ABOUT THIS EXERCISE: The lines to print are the one containing "and the hybrid" and every line after it through the end of the entries below. Print them exactly and nothing else.

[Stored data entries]
import Literature.Algebra.Homology.DiscreteRepInflationQuotient
import Literature.Algebra.Homology.DiscreteRepOpenSubgroup

/-!
# Inflation commutes with coinduction of the trivial module: `Inf_{Γ/N}^{Γ} ℤ[(Γ/N)/U] ≅ ℤ[Γ/Ũ]`
# (`Ũ` the preimage of `U`), and the resulting Shapiro isomorphism
# `Extⁿ_{C_Γ}(Inf Coind_U^{Γ/N} k, Y) = Hⁿ(Ũ, Y)`

Topic `Algebra/Homology`; namespace `Literature.Algebra.Homology.DiscreteRep`.  Sequel of
`DiscreteRepInflationQuotient` (-w7 g11: `inflQuotFunctor k N : C_{Γ/N} ⥤ C_Γ`) and door-c4's
`DiscreteRepOpenSubgroup` (`coindD U hU : C_U ⥤ C_Γ` for `U` open of finite index, Shapiro
`extCoindResAddEquiv`).  One definition with body (the isomorphism) and theorems; no named fact, no instance,
no `sorry`.

For a topological group `Γ`, a normal subgroup `N`, and an open subgroup of finite index `U ≤ Γ ⧸ N` with
preimage `Ũ = U.comap (Γ → Γ/N)` (open, same index):
* `inflCoindDTrivIso N U hU : (inflQuotFunctor k N).obj (coindD U hU (triv k)) ≅ coindD Ũ _ (triv k)` — the
  permutation module `k[(Γ/N)/U]`, inflated to `Γ`, IS the permutation module `k[Γ/Ũ]`: on vectors
  `f ↦ f ∘ (Γ → Γ/N)` (a left-`U`-invariant function on `Γ/N` becomes a left-`Ũ`-invariant function on `Γ`;
  the inverse descends a left-`Ũ`-invariant function, which is `N`-invariant because `N ≤ Ũ` is normal);
* `ext_inflQuot_coindD_triv_eq_zero_of_forall` — hence `Extⁿ_{C_Γ}(Inf Coind_U k, Y) = 0` as soon as
  `Extⁿ_{C_Ũ}(k, Res_Ũ Y) = 0` (Shapiro over `Γ`, Harari Prop. 1.39 / Remark 16.13).

Written for the background lane «PT-Ш-S-TC» of crux `stmt-BirchSwinnertonDyer-19032` (cell bsd-eis, seat
bsd-line-x1-p1-w3 gen 18, brick E3 of -w4 g20's permutation dévissage: `H¹(U, Ī_S) = 0` for `U ≤ G_S = Γ_K/N_S`
open is moved to the open subgroup `Ũ ≤ Γ_K`, where the idèle Hilbert 90 lives).  HONEST FRAMING: bookkeeping
of permutation modules; nothing arithmetic is proved here.

## References
* D. Harari, *Galois Cohomology and Class Field Theory*, Universitext (2020), §1.2 (induced modules),
  Proposition 1.39, §4.3 Remark 4.24 (inflation), Remark 16.13. [Harari2020]
* J.-P. Serre, *Galois Cohomology*, Springer (1997), I §2.5. [SerreGaloisCohomology1997]
-/

noncomputable section

universe u

namespace Literature.Algebra.Homology

namespace DiscreteRep

open CategoryTheory CategoryTheory.Limits CategoryTheory.Abelian

section Vectors

variable {k Γ : Type u} [CommRing k] [Group Γ] [TopologicalSpace Γ] (N : Subgroup Γ) [N.Normal]
  (U : Subgroup (Γ ⧸ N))

/-! ## §1 The preimage subgroup `Ũ` -/

/-- The preimage `Ũ ≤ Γ` of `U ≤ Γ ⧸ N`. [cite: Harari2020, §4.3 Remark 4.24] -/
abbrev comapQuot : Subgroup Γ := U.comap (QuotientGroup.mk' N)

omit [TopologicalSpace Γ] in
/-- `Ũ` has the same (finite) index as `U`. [cite: Harari2020, §1.2] -/
theorem finiteIndex_comapQuot [U.FiniteIndex] : (comapQuot N U).FiniteIndex :=
  ⟨by
    rw [comapQuot, Subgroup.index_comap_of_surjective _ (QuotientGroup.mk'_surjective N)]
    exact Subgroup.FiniteIndex.index_ne_zero⟩

omit [TopologicalSpace Γ] in
/-- `N ≤ Ũ`. [cite: Harari2020, §4.3 Remark 4.24] -/
theorem le_comapQuot : N ≤ comapQuot N U := fun n hn => by
  change (QuotientGroup.mk' N n) ∈ U
  rw [QuotientGroup.mk'_apply, (QuotientGroup.eq_one_iff n).2 hn]
  exact U.one_mem

/-! ## §2 The vectors: `U`-invariant functions on `Γ/N` versus `Ũ`-invariant functions on `Γ` -/

omit [CommRing k] [TopologicalSpace Γ] in
/-- A left-`Ũ`-invariant function on `Γ` is constant on `N`-cosets (for `N` normal, `a N = N a ⊆ Ũ a`).
[cite: Harari2020, §1.2] -/
theorem apply_eq_of_leftRel (g : Γ → k)
    (hg : ∀ (u : comapQuot N U) (y : Γ), g ((u : Γ) * y) = g y) {a b : Γ} (hab : (QuotientGroup.leftRel N) a b) :
    g a = g b := by
  rw [QuotientGroup.leftRel_apply] at hab
  -- `b = a * (a⁻¹ * b) = (a (a⁻¹ b) a⁻¹) * a` with `a (a⁻¹ b) a⁻¹ ∈ N ≤ Ũ`
  have hn : a * (a⁻¹ * b) * a⁻¹ ∈ comapQuot N U :=
    le_comapQuot N U (Subgroup.Normal.conj_mem inferInstance _ hab a)
  have hb : b = (a * (a⁻¹ * b) * a⁻¹) * a := by group
  conv_rhs => rw [hb]
  exact (hg ⟨_, hn⟩ a).symm

/-- **The linear isomorphism on vectors**: `coindV U (triv) ≃ₗ coindV Ũ (triv)`, `f ↦ f ∘ (Γ → Γ/N)`.
[cite: Harari2020, §1.2 and §4.3 Remark 4.24] -/
def inflCoindTrivLinearEquiv :
    Representation.coindV U.subtype (triv (k := k) (Γ := U) k).obj.ρ ≃ₗ[k]
      Representation.coindV (comapQuot N U).subtype (triv (k := k) (Γ := comapQuot N U) k).obj.ρ where
  toFun f := ⟨fun y => (f : Γ ⧸ N → k) (QuotientGroup.mk y), fun u y => by
    have hf := (Representation.mem_coindV _ _ _).1 f.2 ⟨QuotientGroup.mk (u : Γ), u.2⟩ (QuotientGroup.mk y)
    simpa using hf⟩
  map_add' _ _ := rfl
  map_smul' _ _ := rfl
  invFun g := ⟨Quotient.lift (g : Γ → k) (fun _ _ hab =>
      apply_eq_of_leftRel N U (g : Γ → k) ((Representation.mem_coindV _ _ _).1 g.2) hab), by
    rintro ⟨q, hq⟩ x
    induction q using QuotientGroup.induction_on with | H u => ?_
    induction x using QuotientGroup.induction_on with | H y => ?_
    have hg := (Representation.mem_coindV _ _ _).1 g.2 ⟨u, hq⟩ y
    change (g : Γ → k) (u * y) = (g : Γ → k) y
    simpa using hg⟩
  left_inv f := by
    apply Subtype.ext
    funext x
    induction x using QuotientGroup.induction_on with | H y => ?_
    rfl
  right_inv g := rfl

/-- Formula: `(inflCoindTrivLinearEquiv N U f) y = f [y]`. [cite: Harari2020, §1.2] -/
@[simp]
theorem inflCoindTrivLinearEquiv_apply_coe (f : Representation.coindV U.subtype (triv (k := k) (Γ := U) k).obj.ρ)
    (y : Γ) : (inflCoindTrivLinearEquiv (k := k) N U f : Γ → k) y = (f : Γ ⧸ N → k) (QuotientGroup.mk y) := rfl

end Vectors

/-! ## §3 The isomorphism in `C_Γ` and its Shapiro consequence -/

section Iso

variable {k Γ : Type u} [CommRing k] [Group Γ] [TopologicalSpace Γ] [IsTopologicalGroup Γ]
  (N : Subgroup Γ) [N.Normal] (U : Subgroup (Γ ⧸ N)) (hU : IsOpen (U : Set (Γ ⧸ N))) [U.FiniteIndex]
  [(comapQuot N U).FiniteIndex]
-- (the last instance is `finiteIndex_comapQuot N U`; it is carried as an argument so that the statements below
-- mention door-c4's `coindD` for `Ũ` verbatim — supply it with `haveI := finiteIndex_comapQuot N U`)

include hU in
omit [IsTopologicalGroup Γ] [U.FiniteIndex] [(comapQuot N U).FiniteIndex] in
/-- `Ũ` is open. [cite: Harari2020, §4.3 Remark 4.24] -/
theorem isOpen_comapQuot : IsOpen (comapQuot N U : Set Γ) :=
  hU.preimage QuotientGroup.continuous_mk

/-- The isomorphism is equivariant: both actions are right translation of the argument.
[cite: Harari2020, §1.2 and §4.3 Remark 4.24] -/
theorem inflCoindTrivLinearEquiv_comm (γ : Γ) :
    (inflCoindTrivLinearEquiv (k := k) N U).toLinearMap ∘ₗ
        ((((coindD k U hU).obj (triv (k := k) (Γ := U) k)).obj.ρ.comp (QuotientGroup.mk' N)) γ) =
      (((coindD k (comapQuot N U) (isOpen_comapQuot N U hU)).obj
          (triv (k := k) (Γ := comapQuot N U) k)).obj.ρ γ) ∘ₗ
        (inflCoindTrivLinearEquiv (k := k) N U).toLinearMap := by
  refine LinearMap.ext fun f => Subtype.ext (funext fun y => ?_)
  rfl

/-- **`Inf (Coind_U^{Γ/N} k) ≅ Coind_Ũ^Γ k` in `C_Γ`.** [cite: Harari2020, §1.2 and §4.3 Remark 4.24] -/
def inflCoindDTrivIso :
    (inflQuotFunctor k N).obj ((coindD k U hU).obj (triv (k := k) (Γ := U) k)) ≅
      (coindD k (comapQuot N U) (isOpen_comapQuot N U hU)).obj (triv (k := k) (Γ := comapQuot N U) k) :=
  (isDiscrete k Γ).isoMk (Rep.mkIso
    (Representation.Equiv.mk (inflCoindTrivLinearEquiv (k := k) N U) (inflCoindTrivLinearEquiv_comm N U hU)))

/-- **Shapiro through the inflation**: `Extⁿ_{C_Γ}(Inf Coind_U k, Y) = 0` whenever `Extⁿ_{C_Ũ}(k, Res_Ũ Y) = 0`.
[cite: Harari2020, Proposition 1.39 and Remark 16.13] -/
theorem ext_inflQuot_coindD_triv_eq_zero_of_forall (Y : DiscreteRepCat k Γ) (n : ℕ)
    (h : ∀ z : Ext (triv (k := k) (Γ := comapQuot N U) k) ((resD k (comapQuot N U)).obj Y) n, z = 0)
    (x : Ext ((inflQuotFunctor k N).obj ((coindD k U hU).obj (triv (k := k) (Γ := U) k))) Y n) : x = 0 := by
  set i := inflCoindDTrivIso (k := k) N U hU with hi
  -- transport to `Ext (Coind_Ũ k) Y n` along `i`, then Shapiro over `Γ`
  have hx : x = (Ext.mk₀ i.hom).comp ((Ext.mk₀ i.inv).comp x (zero_add n)) (zero_add n) := by
    rw [Ext.mk₀_comp_mk₀_assoc, Iso.hom_inv_id, Ext.mk₀_id_comp]
  have h0 : (Ext.mk₀ i.inv).comp x (zero_add n) = 0 := by
    have := h (extCoindResAddEquiv (comapQuot N U) (isOpen_comapQuot N U hU)
      (triv (k := k) (Γ := comapQuot N U) k) Y n ((Ext.mk₀ i.inv).comp x (zero_add n)))
    exact (map_eq_zero_iff _ (extCoindResAddEquiv (comapQuot N U) (isOpen_comapQuot N U hU)
      (triv (k := k) (Γ := comapQuot N U) k) Y n).injective).1 this
  rw [hx, h0, Ext.comp_zero]

end Iso

end DiscreteRep

end Literature.Algebra.Homology
import Literature.Computability.Cryptography.LiuPassLemma53Assembly
import Literature.Computability.Cryptography.GoldreichLevinTheorem
import Literature.Computability.Cryptography.GoldreichLevinProgram
import HarnessLib

/-!
# Liu–Pass Lemma 5.3 without saturation: the hiding claim by averaging, and `liuPass_lemma53`

`LiuPassLemma53Assembly.lean` proves Liu–Pass's Lemma 5.3 (FOCS 2020, arXiv:2009.11514, §5.3 and
Appendix) from the Goldreich–Levin theorem for hiding functions (`goldreichLevin_hiding_len`) in
the *saturated* form `liuPass_lemma53_sat` — with the extra hypothesis `IsSaturated f S` (every
`S_n` a union of fibres of `f`), used at exactly one place: the **hiding claim** of the Appendix
("The function `f̂(·,·)` is `𝒮`-hiding"), whose printed proof regains the factor `2^{r(n)-1}` lost
by guessing the hash bits because "any `y ∈ f(S_n)` has at least `2^{r(n)-1}` pre-images" — in
print `f : S_n → {0,1}^*`, so those preimages lie in `S_n`, whereas the tree's `IsRegularOver`
counts preimages in `{0,1}ⁿ` and the named fact `liuPass_lemma53` (`LiuPassCondFromRegular.lean`)
carries no saturation hypothesis.

This file closes that gap and proves the named fact **as stated**, from `goldreichLevin_hiding_len`:

* `L53Params.sum_fibre_ge_dense` — the regain **by averaging** instead of saturation: with
  `q(x') = #{x ∈ S_n : f x = f x'}`, `Q = 2^{r(n)-1}` and any threshold `τ ≥ 0`,
  `Σ_{x ∈ S_n} Σ_{x' ∈ f⁻¹(f x) ∩ {0,1}ⁿ} p(x') ≥ τQ · (Σ_{x' ∈ S_n} p(x') − τ n |S_n|)` for
  `0 ≤ p ≤ 1`: the elements of `S_n` whose fibre meets `S_n` in fewer than `τQ` points number at
  most `τQ · #f(S_n) ≤ τ · 2ⁿ ≤ τ n |S_n|` (`card_image_mul_le`: `S_n` meets at most `2ⁿ/Q` fibres,
  as the fibres in `{0,1}ⁿ` through `S_n` have size `≥ Q` and are disjoint; density `2ⁿ ≤ n|S_n|`);
* `L53Params.sInvertProb_ge_dense` — hence the printed inverter `𝒜'` (`hidRed`, unchanged) satisfies
  `Pr_{x ← S_n}[𝒜' inverts f] ≥ ½ τ (hidingProb(g, 𝒜, n) − τ n)` for every `τ ≥ 0`;
* `L53Params.isHidingOver_g_dense` — the hiding claim with `IsSaturated f S` replaced by the density
  hypothesis of Lemma 5.3/Thm 5.5 (`2ⁿ ≤ n · |S_n|`): at a length where `hidingProb ≥ 1/n^d` take
  `τ = 1/(2n^{d+1})`, so `𝒜'` inverts with probability `≥ 1/(8 n^{2d+1})`, contradicting
  `𝒮`-one-wayness (the advice-carrying coin budget `clH` of `LiuPassLemma53HidingMain.lean`, verbatim);
* `L53Params.eventually_pseudorandom_dense`, `L53Params.lemma53_clauses_dense` — the
  pseudorandomness clause and the five clauses of Lemma 5.3 for the construction, without saturation
  (the assembly of `LiuPassLemma53Assembly.lean`, verbatim);
* `liuPass_lemma53_of_GL : goldreichLevin_hiding_len → liuPass_lemma53` and
  `liuPass_lemma53_of_goldreichLevin_hiding : goldreichLevin_hiding → liuPass_lemma53`;
* `liuPass_lemma53_holds : liuPass_lemma53` — the discharge, feeding in the tree's proof of the
  Goldreich–Levin fact (`GLInv.goldreichLevin_hiding_len_of_eff`, `GoldreichLevinTheorem.lean`, with
  the efficiency of its inverter `GLInv.glInvRun_polyTime_holds`, `GoldreichLevinProgram.lean`).

So the tree's rendering of Lemma 5.3 (fibres counted in `{0,1}ⁿ`, inversion = any preimage) is not
weaker than what the printed argument supports: the only change to the printed proof is the Markov
step above inside the Claim.

## References

* Y. Liu, R. Pass, *On one-way functions and Kolmogorov complexity*, FOCS 2020
  (arXiv:2009.11514), §5.3 (Lemma 5.3, Def. of `𝒮`-OWF) and Appendix (proof of Lemma 5.3: the
  Claim "`f̂(·,·)` is `𝒮`-hiding" and the hybrid `REAL ≈_c HYB ≈_s U`).
* O. Goldreich, *Foundations of Cryptography I*, CUP 2001, §3.5 (PRGs from regular OWFs).
* I. Haitner, D. Harnik, O. Reingold, *On the power of the randomized iterate*, CRYPTO 2006
  (hiding functions and Goldreich–Levin).
-/

namespace Literature.Computability.Cryptography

EXERCISE RESPONSE:
  Claim "`f̂(·,·)` is `𝒮`-hiding" and the hybrid `REAL ≈_c HYB ≈_s U`).
* O. Goldreich, *Foundations of Cryptography I*, CUP 2001, §3.5 (PRGs from regular OWFs).
* I. Haitner, D. Harnik, O. Reingold, *On the power of the randomized iterate*, CRYPTO 2006
  (hiding functions and Goldreich–Levin).
-/

namespace Literature.Computability.Cryptography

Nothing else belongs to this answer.